%%
/-!
# Kernel absorption for the far channel estimate: the reduced energy modulo the TRUE kernel

Analysis/PDE support file (everything proved). Fix `n`, the smooth `ι = 1/x` on `[½,∞)` with smooth
primitive, and let `c₀(n)` be the exact channel constant. For `0 < ε ≤ min(¼, c₀/9216)`, a continuous
`W ≥ 0` with `|W − n(n+1)/x²| ≤ ε x^{−5/2}` (`x ≥ ½`), and a finite family `B_0,…,B_{M−1}` of
NON-RADIATING far solutions (global `C²`, residual `0` on `{x ≥ 1}`, finite `W`-energy, far energy
`→ 0` at `±∞`) whose data approximate the exact kernel data in the sense

  (happroxK) for all Taylor coefficients `ch, cg` and `ε' > 0` there is `c` with
  `N_W(P_ch − Σ c_m B_m(0,·), Q_cg − Σ c_m ∂ₜB_m(0,·)) ≤ ½ N_W(P_ch, Q_cg) + ε'`
  (`P_ch, Q_cg` the Darboux ladders of the Taylor sums, `N_W` the `W`-energy norm on `(1,∞)`),

every far solution `ψ` satisfies, for every `ε' > 0` and some coefficients `c`,

  `∫_{x>1} e_W[ψ − Σ c_m B_m](0,·) ≤ (144/c₀)·(L⁺[ψ] + L⁻[ψ]) + ε'`        (`farUnit_absorb`).

This is `Literature.Analysis.Approximation.kernel_absorption` instantiated with: `X` = the real vector
space of far solutions, `dat ψ = (ψ(0,·), ∂ₜψ(0,·))`, `N_W`, `Adm` = `C¹ × C⁰` data with integrable
energy pieces, `Λ = L⁺ + L⁻` (`limUnder`s of the far energies; subtracting a non-radiating solution does
not increase it, `Wave1DFarSolutionSpace`/`Wave1DFarLincomb`), `K` = combinations of the `B_m`,
`D₀` = ladder-Taylor data (`hexact` = `NearInverseSquareFarExact.farUnit_exact_modulo_kernel`).
Route PhotonSphereChannels, `FixedModeChannels`, far side (stmt-FinalStateConjecture-10048).
-/

noncomputable section

namespace Literature.Analysis.PDE

open Set Filter MeasureTheory Finset Literature.Analysis.ODE Literature.Analysis.Approximation
  Literature.Analysis.Calculus
open scoped _root_.Topology

variable {ι : ℝ → ℝ}
/-- **`⊇`: the diagonal of `G_P(A)` lies in `G_P(A^{r+1})`** (admissible `P`). For `g ∈ G_P(A)` the family `⋀•(g₁^{⊕(r+1)})` on
`H•(A^{r+1}(ℂ); ℂ)` lies in `G_P(A^{r+1})`: its Künneth family `⋀•((g₁^{⊕(r+1)})^{⊕(a+1)})` fixes every `P`-class `c` of
`(A^{r+1})^{a+1}` — pull `c` back along a retraction `π' : A^{N+1} → (A^{r+1})^{a+1}`, where `⋀•(g₁^{⊕(N+1)})` fixes it, use that `π'^*`
intertwines and is injective. [cite: MoonenZarhin1999LowDim, §1] [cite: Milne1999LefschetzClasses, §1 p. 643]
[cite: Andre1996Motifs, §6.2 (p. 31)] -/
theorem diagPowExterior_mem_powSucc {A : AbelianVariety ℂ} {g : ∀ k : ℕ, complexBetti A.X k ≃ₗ[ℂ] complexBetti A.X k}
    (hg : g ∈ powClassStabilizer A.X (fun a p ↦ P (cartesianPowDim A.dim a) (cartesianPow A.X (a + 1)) p)) (r : ℕ) :
    diagPowExterior A (g 1) r ∈ powClassStabilizer (A.powSucc r).X
      (fun a p ↦ P (cartesianPowDim (A.powSucc r).dim a) (cartesianPow (A.powSucc r).X (a + 1)) p) := by
  have hC : g 1 ∈ centralizerGroup A := (eq_exteriorPullbackEquiv_and_mem_centralizerGroup (hS A) hg).2
  -- `⋀•((g₁^{⊕(r+1)})^{⊕(a+1)})` fixes the `P`-classes of every `(A^{r+1})^{a+1}`
  have key : ∀ (a p : ℕ) (c : complexBetti ((A.powSucc r).powSucc a).X (2 * p)),
      c ∈ P ((A.powSucc r).powSucc a).dim ((A.powSucc r).powSucc a).X p →
        diagPowExterior (A.powSucc r) (diagPow A (g 1) r) a (2 * p) c = c := by
    intro a p c hc
    obtain ⟨N, ι', π', hιπ⟩ := Milne1999.exists_retraction_powSucc_powSucc_powSucc A r a
    -- `π'^* c` is a `P`-class of `A^{N+1}`, fixed by `⋀•(g₁^{⊕(N+1)})`
    have hfix := diagPowExterior_apply_eq_self (hS A) hg N p (hP π' hc)
    rw [Milne1999.diagPowExterior, Milne1999.exteriorPullbackEquiv_apply,
      Milne1999.exteriorPullback_map_of_intertwine π' (diagPow A (g 1) N).toLinearMap
        (diagPow (A.powSucc r) (diagPow A (g 1) r) a).toLinearMap
        (fun y ↦ Milne1999.diagPow_map_powSucc_powSucc hC r N a π' y)] at hfix
    have e := congrArg (complexBetti.map ι'.hom.hom.hom (2 * p)) hfix
    rwa [Milne1999.map_map_of_comp_eq_id hιπ, Milne1999.map_map_of_comp_eq_id hιπ,
      ← Milne1999.exteriorPullbackEquiv_apply] at e
  exact exteriorPullbackEquiv_mem_of_forall key

/-- **`⊆`: every element of `G_P(A^{r+1})` is `⋀•(g₁^{⊕(r+1)})` for a `g ∈ G_P(A)`** (admissible `P`). `g'` acts through `H¹(A^{r+1})`,
`g'₁ ∈ C(A^{r+1}) = C(A)^{diag}`, so `g' = ⋀•(u^{⊕(r+1)})` with `u ∈ C(A) ⊗ ℂ`; and `(⋀ᵏu)_k ∈ G_P(A)`: its Künneth family fixes every
`P`-class `c` of `A^{a+1}` — pull `c` back along a retraction `π : (A^{r+1})^{a+1} → A^{a+1}`, where the Künneth family of `g'` fixes it,
and come back. [cite: MoonenZarhin1999LowDim, §1] [cite: Milne1999LefschetzClasses, §1 p. 643 and Cor. 4.7]
[cite: Andre1996Motifs, §6.2 (p. 31)] -/
theorem exists_mem_of_mem_powSucc (A : AbelianVariety ℂ) (r : ℕ)
    {g' : ∀ k : ℕ, complexBetti (A.powSucc r).X k ≃ₗ[ℂ] complexBetti (A.powSucc r).X k}
    (hg' : g' ∈ powClassStabilizer (A.powSucc r).X
      (fun a p ↦ P (cartesianPowDim (A.powSucc r).dim a) (cartesianPow (A.powSucc r).X (a + 1)) p)) :
    ∃ g ∈ powClassStabilizer A.X (fun a p ↦ P (cartesianPowDim A.dim a) (cartesianPow A.X (a + 1)) p),
      diagPowExterior A (g 1) r = g' := by
  -- `g'₁ ∈ C(A^{r+1}) = C(A)` diagonally
  obtain ⟨hg'eq₀, h1⟩ := eq_exteriorPullbackEquiv_and_mem_centralizerGroup (hS (A.powSucc r)) hg'
  obtain ⟨u, hu, huU⟩ := Milne1999.exists_eq_diagPow_of_mem_centralizerGroup r (g' 1) h1
  have hg'eq : g' = diagPowExterior A u r := by
    rw [hg'eq₀, ← huU]
    rfl
  -- `(⋀ᵏu)_k ∈ G_P(A)`: `⋀•(u^{⊕(a+1)})` fixes the `P`-classes of every `A^{a+1}`
  have key : ∀ (a p : ℕ) (c : complexBetti (A.powSucc a).X (2 * p)), c ∈ P (A.powSucc a).dim (A.powSucc a).X p →
      diagPowExterior A u a (2 * p) c = c := by
    intro a p c hc
    obtain ⟨ι, π, hιπ⟩ := Milne1999.exists_retraction_powSucc_powSucc A r a
    -- `π^* c` is a `P`-class of `(A^{r+1})^{a+1}`, fixed by the Künneth family `⋀•((u^{⊕(r+1)})^{⊕(a+1)})` of `g'`
    have hfix := diagPowExterior_apply_eq_self (hS (A.powSucc r)) hg' a p (hP π hc)
    rw [← huU, Milne1999.diagPowExterior, Milne1999.exteriorPullbackEquiv_apply,
      Milne1999.exteriorPullback_map_of_intertwine π (diagPow (A.powSucc r) (diagPow A u r) a).toLinearMap
        (diagPow A u a).toLinearMap (fun y ↦ Milne1999.diagPow_powSucc_map_powSucc hu r a a π y)] at hfix
    have e := congrArg (complexBetti.map ι.hom.hom.hom (2 * p)) hfix
    rwa [Milne1999.map_map_of_comp_eq_id hιπ, Milne1999.map_map_of_comp_eq_id hιπ,
      ← Milne1999.exteriorPullbackEquiv_apply] at e
  refine ⟨fun k ↦ exteriorPullbackEquiv (AbelianVariety.hasExteriorCohomologyH1_complexPoints A) u k,
    exteriorPullbackEquiv_mem_of_forall key, ?_⟩
  rw [hg'eq]
  dsimp only
  rw [Milne1999.exteriorPullbackEquiv_one_eq]

/-- **`G_P(A^{r+1}) = G_P(A)` ACTING DIAGONALLY, for every admissible class notion `P`**: a family `g'` of automorphisms of the
`Hᵏ(A^{r+1}(ℂ); ℂ)` lies in the stabiliser of the `P`-classes on the powers of `A^{r+1}` iff `g' = ⋀•(g₁^{⊕(r+1)})`
(`Milne1999.diagPowExterior A (g 1) r`) for some — unique, `eq_of_diagPowExterior_eq` — `g` in the stabiliser of the `P`-classes on the
powers of `A` («we can identify `G(Xⁿ)` with `G(X)`, acting diagonally»). [cite: MoonenZarhin1999LowDim, §1]
[cite: Milne1999LefschetzClasses, §1 p. 643 and Cor. 4.7] [cite: Andre1996Motifs, §6.2–6.3 (p. 31)] -/
theorem mem_powSucc_iff (A : AbelianVariety ℂ) (r : ℕ)
    (g' : ∀ k : ℕ, complexBetti (A.powSucc r).X k ≃ₗ[ℂ] complexBetti (A.powSucc r).X k) :
    g' ∈ powClassStabilizer (A.powSucc r).X
        (fun a p ↦ P (cartesianPowDim (A.powSucc r).dim a) (cartesianPow (A.powSucc r).X (a + 1)) p) ↔
      ∃ g ∈ powClassStabilizer A.X (fun a p ↦ P (cartesianPowDim A.dim a) (cartesianPow A.X (a + 1)) p),
        diagPowExterior A (g 1) r = g' :=
  ⟨exists_mem_of_mem_powSucc hS hP A r, fun ⟨_, hg, e⟩ ↦ e ▸ diagPowExterior_mem_powSucc hS hP hg r⟩

/-- **On `H¹`: `G_P(A^{r+1})|_{H¹} = {u^{⊕(r+1)} | u ∈ G_P(A)|_{H¹}}`** — the diagonal embedding `u ↦ u^{⊕(r+1)}` (`Milne1999.diagPow`)
carries the image of `G_P(A)` in `GL(H¹(A(ℂ); ℂ))` ONTO the image of `G_P(A^{r+1})` in `GL(H¹(A^{r+1}(ℂ); ℂ))`.
[cite: MoonenZarhin1999LowDim, §1] [cite: Milne1999LefschetzClasses, §1 p. 643] [cite: Andre1996Motifs, §6.2 (p. 31)] -/
theorem mem_map_evalOne_powSucc_iff (A : AbelianVariety ℂ) (r : ℕ)
    (U : complexBetti (A.powSucc r).X 1 ≃ₗ[ℂ] complexBetti (A.powSucc r).X 1) :
    U ∈ (powClassStabilizer (A.powSucc r).X
        (fun a p ↦ P (cartesianPowDim (A.powSucc r).dim a) (cartesianPow (A.powSucc r).X (a + 1)) p)).map
        (Pi.evalMonoidHom (fun k : ℕ ↦ complexBetti (A.powSucc r).X k ≃ₗ[ℂ] complexBetti (A.powSucc r).X k) 1) ↔
      ∃ u ∈ (powClassStabilizer A.X (fun a p ↦ P (cartesianPowDim A.dim a) (cartesianPow A.X (a + 1)) p)).map
        (Pi.evalMonoidHom (fun k : ℕ ↦ complexBetti A.X k ≃ₗ[ℂ] complexBetti A.X k) 1), diagPow A u r = U := by
  constructor
  · intro hU
    obtain ⟨g', hg', rfl⟩ := Subgroup.mem_map.1 hU
    obtain ⟨g, hg, rfl⟩ := exists_mem_of_mem_powSucc hS hP A r hg'
    exact ⟨g 1, Subgroup.mem_map_of_mem _ hg, (Milne1999.exteriorPullbackEquiv_one_eq _ _).symm⟩
  · rintro ⟨u, hu, rfl⟩
    obtain ⟨g, hg, rfl⟩ := Subgroup.mem_map.1 hu
    exact Subgroup.mem_map.2 ⟨_, diagPowExterior_mem_powSucc hS hP hg r, Milne1999.exteriorPullbackEquiv_one_eq _ _⟩

/-- **`g ↦ ⋀•(g₁^{⊕(r+1)})` is a BIJECTION `G_P(A) → G_P(A^{r+1})`** (admissible `P`): «`G(Aʳ) = G(A)`» as an identification of
groups, on the tree's carriers. [cite: MoonenZarhin1999LowDim, §1] [cite: Milne1999LefschetzClasses, Cor. 4.7]
[cite: Andre1996Motifs, §6.2 (p. 31)] -/
theorem bijOn_powSucc (A : AbelianVariety ℂ) (r : ℕ) :
    Set.BijOn (fun g : ∀ k : ℕ, complexBetti A.X k ≃ₗ[ℂ] complexBetti A.X k ↦ diagPowExterior A (g 1) r)
      (powClassStabilizer A.X (fun a p ↦ P (cartesianPowDim A.dim a) (cartesianPow A.X (a + 1)) p))
      (powClassStabilizer (A.powSucc r).X
        (fun a p ↦ P (cartesianPowDim (A.powSucc r).dim a) (cartesianPow (A.powSucc r).X (a + 1)) p)) :=
  ⟨fun _ hg ↦ diagPowExterior_mem_powSucc hS hP hg r, fun _ hg _ hk h ↦ eq_of_diagPowExterior_eq (hS A) hg hk h,
    fun _ hg' ↦ exists_mem_of_mem_powSucc hS hP A r hg'⟩

variable (hS' : ∀ B : AbelianVariety ℂ,
    powClassStabilizer B.X (fun a p ↦ Q (cartesianPowDim B.dim a) (cartesianPow B.X (a + 1)) p) ≤ specialLefschetzGroup B.dim B.X)
  (hQ : ∀ ⦃B B' : AbelianVariety ℂ⦄ (f : B ⟶ B') ⦃p : ℕ⦄ ⦃c : complexBetti B'.X (2 * p)⦄,
    c ∈ Q B'.dim B'.X p → complexBetti.map f.hom.hom.hom (2 * p) c ∈ Q B.dim B.X p)
include hS' hQ

/-- **TRANSFER OF INCLUSIONS: `G_P(A) ≤ G_Q(A) ⟺ G_P(A^{r+1}) ≤ G_Q(A^{r+1})`** for admissible `P`, `Q` — both groups of the power are
the diagonal images of the groups of `A` under the same injective map. Every inclusion of the Tannaka-free tower is POWER-INVARIANT.
[cite: MoonenZarhin1999LowDim, §1] [cite: Andre1996Motifs, §6.2–6.3 (p. 31)] -/
theorem le_powSucc_iff (A : AbelianVariety ℂ) (r : ℕ) :
    powClassStabilizer (A.powSucc r).X
        (fun a p ↦ P (cartesianPowDim (A.powSucc r).dim a) (cartesianPow (A.powSucc r).X (a + 1)) p) ≤
      powClassStabilizer (A.powSucc r).X
        (fun a p ↦ Q (cartesianPowDim (A.powSucc r).dim a) (cartesianPow (A.powSucc r).X (a + 1)) p) ↔
    powClassStabilizer A.X (fun a p ↦ P (cartesianPowDim A.dim a) (cartesianPow A.X (a + 1)) p) ≤
      powClassStabilizer A.X (fun a p ↦ Q (cartesianPowDim A.dim a) (cartesianPow A.X (a + 1)) p) := by
  constructor
  · intro h g hg
    obtain ⟨k, hk, hkg⟩ := exists_mem_of_mem_powSucc hS' hQ A r (h (diagPowExterior_mem_powSucc hS hP hg r))
    -- `k, g ∈ S(A)` with the same diagonal: `k = g`
    have h1 : diagPow A (k 1) r = diagPow A (g 1) r := by
      have e := congrArg (fun G : ∀ i : ℕ, complexBetti (A.powSucc r).X i ≃ₗ[ℂ] complexBetti (A.powSucc r).X i ↦ G 1) hkg
      simpa only [Milne1999.diagPowExterior, Milne1999.exteriorPullbackEquiv_one_eq] using e
    rwa [← specialLefschetzGroup_ext_one (hS' A hk) (hS A hg) (Milne1999.diagPow_injective (A := A) r h1)]
  · intro h g' hg'
    obtain ⟨g, hg, rfl⟩ := exists_mem_of_mem_powSucc hS hP A r hg'
    exact diagPowExterior_mem_powSucc hS' hQ (h hg) r

/-- **TRANSFER OF EQUALITIES: `G_P(A) = G_Q(A) ⟺ G_P(A^{r+1}) = G_Q(A^{r+1})`** for admissible `P`, `Q`.
[cite: MoonenZarhin1999LowDim, §1] [cite: Andre1996Motifs, §6.2–6.3 (p. 31)] -/
theorem eq_powSucc_iff (A : AbelianVariety ℂ) (r : ℕ) :
    powClassStabilizer (A.powSucc r).X
        (fun a p ↦ P (cartesianPowDim (A.powSucc r).dim a) (cartesianPow (A.powSucc r).X (a + 1)) p) =
      powClassStabilizer (A.powSucc r).X
        (fun a p ↦ Q (cartesianPowDim (A.powSucc r).dim a) (cartesianPow (A.powSucc r).X (a + 1)) p) ↔
    powClassStabilizer A.X (fun a p ↦ P (cartesianPowDim A.dim a) (cartesianPow A.X (a + 1)) p) =
      powClassStabilizer A.X (fun a p ↦ Q (cartesianPowDim A.dim a) (cartesianPow A.X (a + 1)) p) := by
  rw [le_antisymm_iff, le_antisymm_iff, le_powSucc_iff hS hP hS' hQ A r, le_powSucc_iff hS' hQ hS hP A r]

end Main

end StabilizerPowers

end Summit.HodgeConjecture.HodgeConjecture.Ring2.Hypotheses

end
%%
▶ **TASK DESCRIPTION**
Copy each line from the data that features the string "admissible".

▶ **WORKED SOLUTION**
/-- **`⊇`: the diagonal of `G_P(A)` lies in `G_P(A^{r+1})`** (admissible `P`). For `g ∈ G_P(A)` the family `⋀•(g₁^{⊕(r+1)})` on
/-- **`⊆`: every element of `G_P(A^{r+1})` is `⋀•(g₁^{⊕(r+1)})` for a `g ∈ G_P(A)`** (admissible `P`). `g'` acts through `H¹(A^{r+1})`,
/-- **`G_P(A^{r+1}) = G_P(A)` ACTING DIAGONALLY, for every admissible class notion `P`**: a family `g'` of automorphisms of the
/-- **`g ↦ ⋀•(g₁^{⊕(r+1)})` is a BIJECTION `G_P(A) → G_P(A^{r+1})`** (admissible `P`): «`G(Aʳ) = G(A)`» as an identification of
/-- **TRANSFER OF INCLUSIONS: `G_P(A) ≤ G_Q(A) ⟺ G_P(A^{r+1}) ≤ G_Q(A^{r+1})`** for admissible `P`, `Q` — both groups of the power are
/-- **TRANSFER OF EQUALITIES: `G_P(A) = G_Q(A) ⟺ G_P(A^{r+1}) = G_Q(A^{r+1})`** for admissible `P`, `Q`.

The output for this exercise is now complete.